Friday, December 8th, 2017

el_staplador: A yellow bird is depicted eating grapes in a stained-glass window (food)
[personal profile] el_staplador
It took me three attempts to find a shop that actually had anything in its reduced cabinet. Yesterday big Tesco obliged, however. There were a lot of chickens marked down from £3 something to £3 something else. There were some ready meals. And there was an interesting selection of fish.

In the other reduced cabinet there were various deli items. I came away with some hake fillets (reduced from £7.50 to £5.25*) and an end of salami (reduced to 66p from I know not what). Also some chocolate eclairs, so I got them for pudding. (Not pictured, because I didn't cook them!)

Picture under cut )

Hake to me is a Spanish fish, associated with San Miguel and olives and storks on church roofs, so I got some paella rice as well.
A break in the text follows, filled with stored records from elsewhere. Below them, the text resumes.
/-- **THE ONE-COORDINATE MASS**: `Σ_{k<L} (1 − cos(2πk∕(L−1))) = L − 1` for `L ≥ 3` (the first `L − 1` cosines sum to `0`, the last is `cos 2π = 1`).
[folklore] [cite: Balaban1985Averaging, (2) p.17] -/
theorem sum_one_sub_cos_eq {L : ℕ} (hL : 3 ≤ L) :
    ∑ k ∈ Finset.range L, (1 - Real.cos (2 * Real.pi / ((L : ℝ) - 1) * (k : ℝ))) = (L : ℝ) - 1 := by
  obtain ⟨N, rfl⟩ : ∃ N, L = N + 1 := ⟨L - 1, by omega⟩
  have hN : ((N + 1 : ℕ) : ℝ) - 1 = N := by push_cast; ring
  have hN0 : (N : ℝ) ≠ 0 := by exact_mod_cast (show N ≠ 0 by omega)
  rw [hN, Finset.sum_sub_distrib, Finset.sum_const, Finset.card_range, nsmul_eq_mul, mul_one, Finset.sum_range_succ,
    sum_cos_two_pi_div_eq_zero (by omega : 2 ≤ N), zero_add, show 2 * Real.pi / (N : ℝ) * (N : ℝ) = 2 * Real.pi by field_simp, Real.cos_two_pi]
  push_cast; ring

end Trig

/-! ## §2 The one-coordinate lattice profile `q(k) = 1 − cos(θk)`, `θ = 2π∕(L−1)`, restarted at every block (offsets `k < L`) -/
section OneDim
variable {L : ℕ}

/-- `q(0) = 0` and `q(L−1) = 0`: the cosine bump vanishes at BOTH face offsets. [folklore] [cite: Balaban1985Averaging, (2) p.17] -/
theorem one_sub_cos_face (hL : 2 ≤ L) :
    1 - Real.cos (2 * Real.pi / ((L : ℝ) - 1) * ((0 : ℕ) : ℝ)) = 0 ∧ 1 - Real.cos (2 * Real.pi / ((L : ℝ) - 1) * ((L - 1 : ℕ) : ℝ)) = 0 := by
  have hL1 : ((L - 1 : ℕ) : ℝ) = (L : ℝ) - 1 := by rw [Nat.cast_sub (by omega)]; simp
  have h2 : (2 : ℝ) ≤ L := by exact_mod_cast hL
  have hne : (L : ℝ) - 1 ≠ 0 := by linarith
  refine ⟨by simp, ?_⟩
  rw [hL1, div_mul_cancel₀ _ hne, Real.cos_two_pi, sub_self]

/-- `0 ≤ q ≤ 2`. [folklore] [cite: Balaban1985Averaging, (2) p.17] -/
theorem one_sub_cos_mem (t : ℝ) : 0 ≤ 1 - Real.cos t ∧ 1 - Real.cos t ≤ 2 :=
  ⟨sub_nonneg.2 (Real.cos_le_one t), by linarith [Real.neg_one_le_cos t]⟩

/-- **FIRST DIFFERENCES WITH RESTART**: for offsets `k, k′ < L` with `k′ = (k + 1) mod L`, `|q(k′) − q(k)| ≤ θ` (`θ = 2π∕(L−1) ≥ 0`; across the face
`q(0) − q(L−1) = 0`). [folklore] [cite: Balaban1985BackgroundPropagators, (3.100) p.413; Balaban1985Averaging, (2) p.17] -/
theorem latt_first_diff_le (hL : 2 ≤ L) {k k' : ℕ} (hk : k < L) (hk' : k' = (k + 1) % L) :
    |(1 - Real.cos (2 * Real.pi / ((L : ℝ) - 1) * (k' : ℝ))) - (1 - Real.cos (2 * Real.pi / ((L : ℝ) - 1) * (k : ℝ)))| ≤
      2 * Real.pi / ((L : ℝ) - 1) := by
  have h2 : (2 : ℝ) ≤ L := by exact_mod_cast hL
  have hL1 : (1 : ℝ) ≤ (L : ℝ) - 1 := by linarith
  have hθ : 0 ≤ 2 * Real.pi / ((L : ℝ) - 1) := div_nonneg (by positivity) (by linarith)
  rcases Nat.lt_or_ge (k + 1) L with hlt | hge
  · rw [hk', Nat.mod_eq_of_lt hlt]
    calc _ = |Real.cos (2 * Real.pi / ((L : ℝ) - 1) * (k : ℝ)) - Real.cos (2 * Real.pi / ((L : ℝ) - 1) * ((k + 1 : ℕ) : ℝ))| := by
          congr 1; ring
      _ ≤ |2 * Real.pi / ((L : ℝ) - 1) * (k : ℝ) - 2 * Real.pi / ((L : ℝ) - 1) * ((k + 1 : ℕ) : ℝ)| := Real.abs_cos_sub_cos_le _ _
      _ = 2 * Real.pi / ((L : ℝ) - 1) := by push_cast; rw [← mul_sub, abs_mul, abs_of_nonneg hθ]; norm_num
  · have hkL : k = L - 1 := by omega
    have hk0 : k' = 0 := by rw [hk', show k + 1 = L by omega, Nat.mod_self]
    obtain ⟨h0, hlast⟩ := one_sub_cos_face hL
    rw [hk0, hkL, h0, hlast, sub_self, abs_zero]
    exact hθ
I cut the salami up into little chunks and cooked it gently in a wok to melt the fat out, then I added a chopped onion, three chopped garlic cloves (two of them were very small) and a red pepper. Also some cabbage, which I later fished out when I realised that cabbage cooks faster than rice. Threw in 150g rice and turned it in the fat. Added a slug of sherry and then a pint of vegetable stock. Shook in a lot of paprika to cover the fact that I was using salami, not chorizo. Brought to the boil and simmered.

After about ten minutes of simmering I fried the hake fillets in butter in a separate pan, five minutes on each side. (And five minutes before the end I put the cabbage back in with the rice.) Served the one next the other.

It wasn't bad at all.

Picture: the result )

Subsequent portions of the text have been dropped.